Exercise directions
Lines from the beginning of the data below through the one containing "vertex of its" are to be printed exactly as they appear.

(Collected data)
omit [AddCommGroup H] [Module F H] in
/-- **Law (B) from the co-level congruence (V)**: for `m` odd and `q ∉ m`, `κ(m ∪ q)` is detected above `q` iff `Λ(m)`
(two classes one level above a common odd level are detected together — both «`λ(m)` is a unit», Bertolini–Darmon Thm. 4.1
at the two primes). [cite: BertoliniDarmon2005, Thm. 4.1] [cite: WZhang2014, (4.8)] -/
theorem lawB_of_congruences
    (hV : ∀ (m : Finset Q) (a b : Q), Odd m.card → a ∉ m → b ∉ m → (T a (κ (insert a m)) ↔ T b (κ (insert b m)))) :
    ∀ (m : Finset Q) (q : Q), Odd m.card → q ∉ m →
      (¬ T q (κ (insert q m)) ↔ ∃ y, y ∉ m ∧ ¬ T y (κ (insert y m))) := by
  intro m q hm hqm
  exact ⟨fun h ↦ ⟨q, hqm, h⟩, fun ⟨y, hy, hTy⟩ hT ↦ hTy ((hV m y q hm hy hqm).mpr hT)⟩

/-- **Class ⟹ class along Howard's core EDGES from the two congruences** ((SRL) + (V) + fresh primes + bookkeeping +
`κ(n) ∈ Sel_n^{some sign}` at even levels): a non-zero class at one even vertex forces `κ ≠ 0` at every even vertex of its
connected piece of the core graph (edges `b = a ∪ {q}`, the odd end having both canonical spaces zero; inline). Part 1's
`ne_zero_of_eqvGen` with the value predicate defined from the classes. [cite: Howard2006Bipartite, Cor. 2.4.12, Thm. 2.5.1]
[cite: WZhang2014, Thm. 4.3, Thm. 7.2] -/
theorem ne_zero_of_eqvGen_of_congruences
    (hIn : ∀ (n : Finset Q) (q : Q) (μ : Bool) (y : H), q ∉ n → y ∈ Sel n μ → T q y → y ∈ Sel (insert q n) μ)
    (hOut : ∀ (n : Finset Q) (q : Q) (μ : Bool) (z : H), q ∉ n → z ∈ Sel (insert q n) μ → T q z → z ∈ Sel n μ)
    (hT0 : ∀ q, T q 0)
    (hrec : ∀ (n : Finset Q) (q₁ q₂ : Q), q₁ ∉ n → q₂ ∉ insert q₁ n → Even n.card →
      (T q₁ (κ n) ↔ T q₂ (κ (insert q₂ (insert q₁ n)))))
    (hV : ∀ (m : Finset Q) (a b : Q), Odd m.card → a ∉ m → b ∉ m → (T a (κ (insert a m)) ↔ T b (κ (insert b m))))
    (hfresh : ∀ s : Finset Q, ∃ y, y ∉ s)
    (hmem : ∀ n : Finset Q, Even n.card → ∃ μ, κ n ∈ Sel n μ) {n₀ n : Finset Q} (hn₀ : Even n₀.card)
    (h0 : κ n₀ ≠ 0) (hn : Even n.card)
    (hpath : Relation.EqvGen (fun a b : Finset Q ↦ ∃ q, q ∉ a ∧ b = insert q a ∧
        (Even a.card → Sel (insert q a) true = ⊥ ∧ Sel (insert q a) false = ⊥) ∧
        (Odd a.card → Sel a true = ⊥ ∧ Sel a false = ⊥)) n₀ n) : κ n ≠ 0 :=
  ne_zero_of_eqvGen Sel T κ (fun m ↦ ∃ y, y ∉ m ∧ ¬ T y (κ (insert y m))) hIn hOut hT0
    (lawA_of_congruences T κ hrec hfresh) (lawB_of_congruences T κ hV) hmem hn₀ h0 hn hpath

Expected output
omit [AddCommGroup H] [Module F H] in
/-- **Law (B) from the co-level congruence (V)**: for `m` odd and `q ∉ m`, `κ(m ∪ q)` is detected above `q` iff `Λ(m)`
(two classes one level above a common odd level are detected together — both «`λ(m)` is a unit», Bertolini–Darmon Thm. 4.1
at the two primes). [cite: BertoliniDarmon2005, Thm. 4.1] [cite: WZhang2014, (4.8)] -/
theorem lawB_of_congruences
    (hV : ∀ (m : Finset Q) (a b : Q), Odd m.card → a ∉ m → b ∉ m → (T a (κ (insert a m)) ↔ T b (κ (insert b m)))) :
    ∀ (m : Finset Q) (q : Q), Odd m.card → q ∉ m →
      (¬ T q (κ (insert q m)) ↔ ∃ y, y ∉ m ∧ ¬ T y (κ (insert y m))) := by
  intro m q hm hqm
  exact ⟨fun h ↦ ⟨q, hqm, h⟩, fun ⟨y, hy, hTy⟩ hT ↦ hTy ((hV m y q hm hy hqm).mpr hT)⟩

/-- **Class ⟹ class along Howard's core EDGES from the two congruences** ((SRL) + (V) + fresh primes + bookkeeping +
`κ(n) ∈ Sel_n^{some sign}` at even levels): a non-zero class at one even vertex forces `κ ≠ 0` at every even vertex of its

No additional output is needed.